Stored data:
import Mathlib
import Literature.NumberTheory.LFunctions.FractionalPartAutocorrelation
import HarnessLib

/-!
# The multiplicative autocorrelation of the fractional part is continuous on `[0, ∞)` (BBLS 2003, Prop. 85, first half)

Companion of `FractionalPartAutocorrelation.lean` (Báez-Duarte–Balazard–Landreau–Saias, arXiv:math/0306251): there
`fractAutocorr λ = A(λ) = ∫_0^∞ {t}{λt} dt/t²` is defined and the second half of Prop. 85 (the dilation symmetry
`A(λ) = λA(1/λ)`) is proved.  Here the first half:

* Prop. 85: «`A(λ)` est une fonction continue de `λ` pour `λ ≥ 0`» — `continuousOn_fractAutocorr`.

Proof (ours; the source says only «continue»): dominated convergence (`MeasureTheory.continuousWithinAt_of_dominated`)
— for `0 ≤ λ ≤ Λ` the integrand is at most `Λ` on `(0,1]` (`{y} ≤ y`) and at most `t⁻²` on `(1,∞)`; for fixed `λ₀ > 0`
it is continuous in `λ` at `λ₀` for every `t` off the countable set `λ₀⁻¹ℤ` (`continuousAt_fract`), and at `λ₀ = 0` it
equals `{t}·λt/t²` for `0 ≤ λ < 1/t`.  Together with Vasyunin's formula at the rationals
(`Summit.RiemannHypothesis.RiemannHypothesis.Theorems.NbTheory.bbls2003_prop89_holds`) this determines `A` on `[0,∞)`.
RH-free classical analysis (cell `pub/rh-li`, Nyman–Beurling Gram matrix).

## References
* [BBLS2003AutocorrelationNotes] L. Báez-Duarte, M. Balazard, B. Landreau, E. Saias, Sur l'autocorrélation multiplicative de
  la fonction partie fractionnaire, arXiv:math/0306251, Prop. 85.
-/

noncomputable section

namespace Literature.NumberTheory.LFunctions

open _root_.MeasureTheory _root_.Set


/-- The integrand of `A(λ)` is dominated, for `0 ≤ λ ≤ Λ`, by `Λ` on `(0,1]` and by `t⁻²` on `(1,∞)`. [folklore] -/
private theorem norm_fract_mul_fract_div_sq_le {lam Λ t : ℝ} (hlam : 0 ≤ lam) (hle : lam ≤ Λ) (ht : 0 < t) :
    ‖Int.fract t * Int.fract (lam * t) / t ^ 2‖ ≤ if t ≤ 1 then Λ else t ^ (-2 : ℝ) := by
  have hnn : 0 ≤ Int.fract t * Int.fract (lam * t) / t ^ 2 :=
    div_nonneg (mul_nonneg (Int.fract_nonneg _) (Int.fract_nonneg _)) (sq_nonneg t)
  rw [Real.norm_of_nonneg hnn]
  have hfr : ∀ y : ℝ, 0 ≤ y → Int.fract y ≤ y := by
    intro y hy
    rw [← Int.self_sub_floor]
    have : (0 : ℝ) ≤ ⌊y⌋ := by exact_mod_cast Int.floor_nonneg.mpr hy
    linarith
  split_ifs with h1
  · rw [div_le_iff₀ (by positivity)]
    calc Int.fract t * Int.fract (lam * t) ≤ t * (lam * t) :=
          mul_le_mul (hfr t ht.le) (hfr _ (by positivity)) (Int.fract_nonneg _) ht.le
      _ = lam * t ^ 2 := by ring
      _ ≤ Λ * t ^ 2 := by gcongr
  · rw [Real.rpow_neg ht.le, Real.rpow_two, div_eq_mul_inv]
    refine mul_le_of_le_one_left (inv_nonneg.mpr (sq_nonneg t)) ?_
    calc Int.fract t * Int.fract (lam * t) ≤ 1 * 1 :=
          mul_le_mul (Int.fract_lt_one _).le (Int.fract_lt_one _).le (Int.fract_nonneg _) zero_le_one
      _ = 1 := one_mul 1

/-- The dominating function is integrable on `(0, ∞)`. [folklore] -/
private theorem integrableOn_bound (Λ : ℝ) :
    IntegrableOn (fun t : ℝ => if t ≤ 1 then Λ else t ^ (-2 : ℝ)) (Ioi 0) := by
  have h1 : IntegrableOn (fun t : ℝ => if t ≤ 1 then Λ else t ^ (-2 : ℝ)) (Ioc 0 1) := by
    refine (integrableOn_const (by simp) : IntegrableOn (fun _ : ℝ => Λ) (Ioc 0 1)).congr_fun ?_
      measurableSet_Ioc
    intro t ht
    simp [ht.2]
  have h2 : IntegrableOn (fun t : ℝ => if t ≤ 1 then Λ else t ^ (-2 : ℝ)) (Ioi 1) := by
    refine (integrableOn_Ioi_rpow_of_lt (by norm_num : (-2 : ℝ) < -1) zero_lt_one).congr_fun ?_
      measurableSet_Ioi
    intro t ht
    have : ¬ t ≤ 1 := not_le.mpr ht
    simp [this]
  have h := h1.union h2
  rwa [Ioc_union_Ioi_eq_Ioi zero_le_one] at h

/-- **Prop. 85, first half: `A` is continuous on `[0, ∞)`** («`A(λ)` est une fonction continue de `λ` pour `λ ≥ 0`»;
dominated convergence: for `0 ≤ λ ≤ Λ` the integrand is at most `Λ` on `(0,1]` and `t⁻²` beyond, and for fixed `λ₀` it is
continuous in `λ` at `λ₀` for every `t ∉ λ₀⁻¹ℤ`). [cite: BBLS2003AutocorrelationNotes, Prop. 85] -/
theorem continuousOn_fractAutocorr : ContinuousOn fractAutocorr (Ici 0) := by
  intro lam0 hlam0
  rw [mem_Ici] at hlam0
  -- the neighbourhood `[0, λ₀ + 1)` within `[0, ∞)`
  have hnhds : {lam : ℝ | 0 ≤ lam ∧ lam < lam0 + 1} ∈ nhdsWithin lam0 (Ici 0) := by
    have h1 : Iio (lam0 + 1) ∈ nhdsWithin lam0 (Ici 0) := mem_nhdsWithin_of_mem_nhds (Iio_mem_nhds (by linarith))
    filter_upwards [h1, self_mem_nhdsWithin] with lam hlt hge
    exact ⟨hge, hlt⟩
  have hmeas : ∀ lam : ℝ, AEStronglyMeasurable (fun t : ℝ => Int.fract t * Int.fract (lam * t) / t ^ 2)
      (volume.restrict (Ioi 0)) := by
    intro lam
    refine Measurable.aestronglyMeasurable ?_
    exact ((measurable_fract.comp measurable_id).mul
      (measurable_fract.comp (measurable_const.mul measurable_id))).div (measurable_id.pow_const 2)
  refine continuousWithinAt_of_dominated (bound := fun t : ℝ => if t ≤ 1 then lam0 + 1 else t ^ (-2 : ℝ))
    (Filter.Eventually.of_forall hmeas) ?_ (integrableOn_bound (lam0 + 1)) ?_
  · filter_upwards [hnhds] with lam hlam
    refine (ae_restrict_iff' measurableSet_Ioi).mpr (ae_of_all _ fun t ht => ?_)
    exact norm_fract_mul_fract_div_sq_le hlam.1 hlam.2.le ht
  · -- continuity in `λ` at `λ₀` for every `t > 0` off the countable set `{k/λ₀ : k ∈ ℤ, k ≠ 0}`
    have hB : (Set.range (fun k : ℤ => (k : ℝ) / lam0)).Countable := Set.countable_range _
    have hae : ∀ᵐ t ∂(volume.restrict (Ioi (0 : ℝ))), t ∉ Set.range (fun k : ℤ => (k : ℝ) / lam0) :=
      ae_restrict_of_ae (hB.ae_notMem _)
    filter_upwards [hae, ae_restrict_mem measurableSet_Ioi] with t htB ht
    rw [mem_Ioi] at ht
    have hcont_mul : Continuous fun lam : ℝ => lam * t := continuous_id.mul continuous_const
    rcases eq_or_lt_of_le hlam0 with h0 | hpos
    · -- `λ₀ = 0`: on `[0, 1/t)` the integrand is `{t}·(λt)/t²`
      subst h0
      have hev : ∀ᶠ lam in nhdsWithin (0 : ℝ) (Ici 0),
          Int.fract t * Int.fract (lam * t) / t ^ 2 = Int.fract t * (lam * t) / t ^ 2 := by
        have h1 : Iio (1 / t) ∈ nhdsWithin (0 : ℝ) (Ici 0) := mem_nhdsWithin_of_mem_nhds (Iio_mem_nhds (by positivity))
        filter_upwards [h1, self_mem_nhdsWithin] with lam hlt hge
        rw [mem_Ici] at hge
        rw [mem_Iio, lt_div_iff₀ ht] at hlt
        rw [Int.fract_eq_self.mpr ⟨by positivity, hlt⟩]
      refine (ContinuousWithinAt.congr_of_eventuallyEq ?_ hev ?_)
      · exact ((continuous_const.mul hcont_mul).div_const _).continuousWithinAt
      · simp
    · -- `λ₀ > 0`, `λ₀ t ∉ ℤ`: `fract` is continuous at `λ₀ t`
      have hne : lam0 * t ≠ ⌊lam0 * t⌋ := by
        intro h
        apply htB
        refine ⟨⌊lam0 * t⌋, ?_⟩
        show (⌊lam0 * t⌋ : ℝ) / lam0 = t
        rw [← h, mul_div_cancel_left₀ t hpos.ne']
      have h2 : ContinuousAt (fun lam : ℝ => Int.fract (lam * t)) lam0 :=
        ContinuousAt.comp (g := Int.fract) (f := fun lam : ℝ => lam * t) (x := lam0)
          (continuousAt_fract hne) hcont_mul.continuousAt
      have hc : ContinuousAt (fun lam : ℝ => Int.fract t * Int.fract (lam * t) / t ^ 2) lam0 :=
        (continuousAt_const.mul h2).div_const _
      exact hc.continuousWithinAt

end Literature.NumberTheory.LFunctions

end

PROBLEM DETAILS:
Please copy the lines in the records above between the one holding "t) / t ^ 2 := by" and the one holding "rw [← h, mul_div_cancel_left₀", inclusive, exactly and with no other line.

SOLUTION TO THIS EXERCISE:
          Int.fract t * Int.fract (lam * t) / t ^ 2 = Int.fract t * (lam * t) / t ^ 2 := by
        have h1 : Iio (1 / t) ∈ nhdsWithin (0 : ℝ) (Ici 0) := mem_nhdsWithin_of_mem_nhds (Iio_mem_nhds (by positivity))
        filter_upwards [h1, self_mem_nhdsWithin] with lam hlt hge
        rw [mem_Ici] at hge
        rw [mem_Iio, lt_div_iff₀ ht] at hlt
        rw [Int.fract_eq_self.mpr ⟨by positivity, hlt⟩]
      refine (ContinuousWithinAt.congr_of_eventuallyEq ?_ hev ?_)
      · exact ((continuous_const.mul hcont_mul).div_const _).continuousWithinAt
      · simp
    · -- `λ₀ > 0`, `λ₀ t ∉ ℤ`: `fract` is continuous at `λ₀ t`
      have hne : lam0 * t ≠ ⌊lam0 * t⌋ := by
        intro h
        apply htB
        refine ⟨⌊lam0 * t⌋, ?_⟩
        show (⌊lam0 * t⌋ : ℝ) / lam0 = t
        rw [← h, mul_div_cancel_left₀ t hpos.ne']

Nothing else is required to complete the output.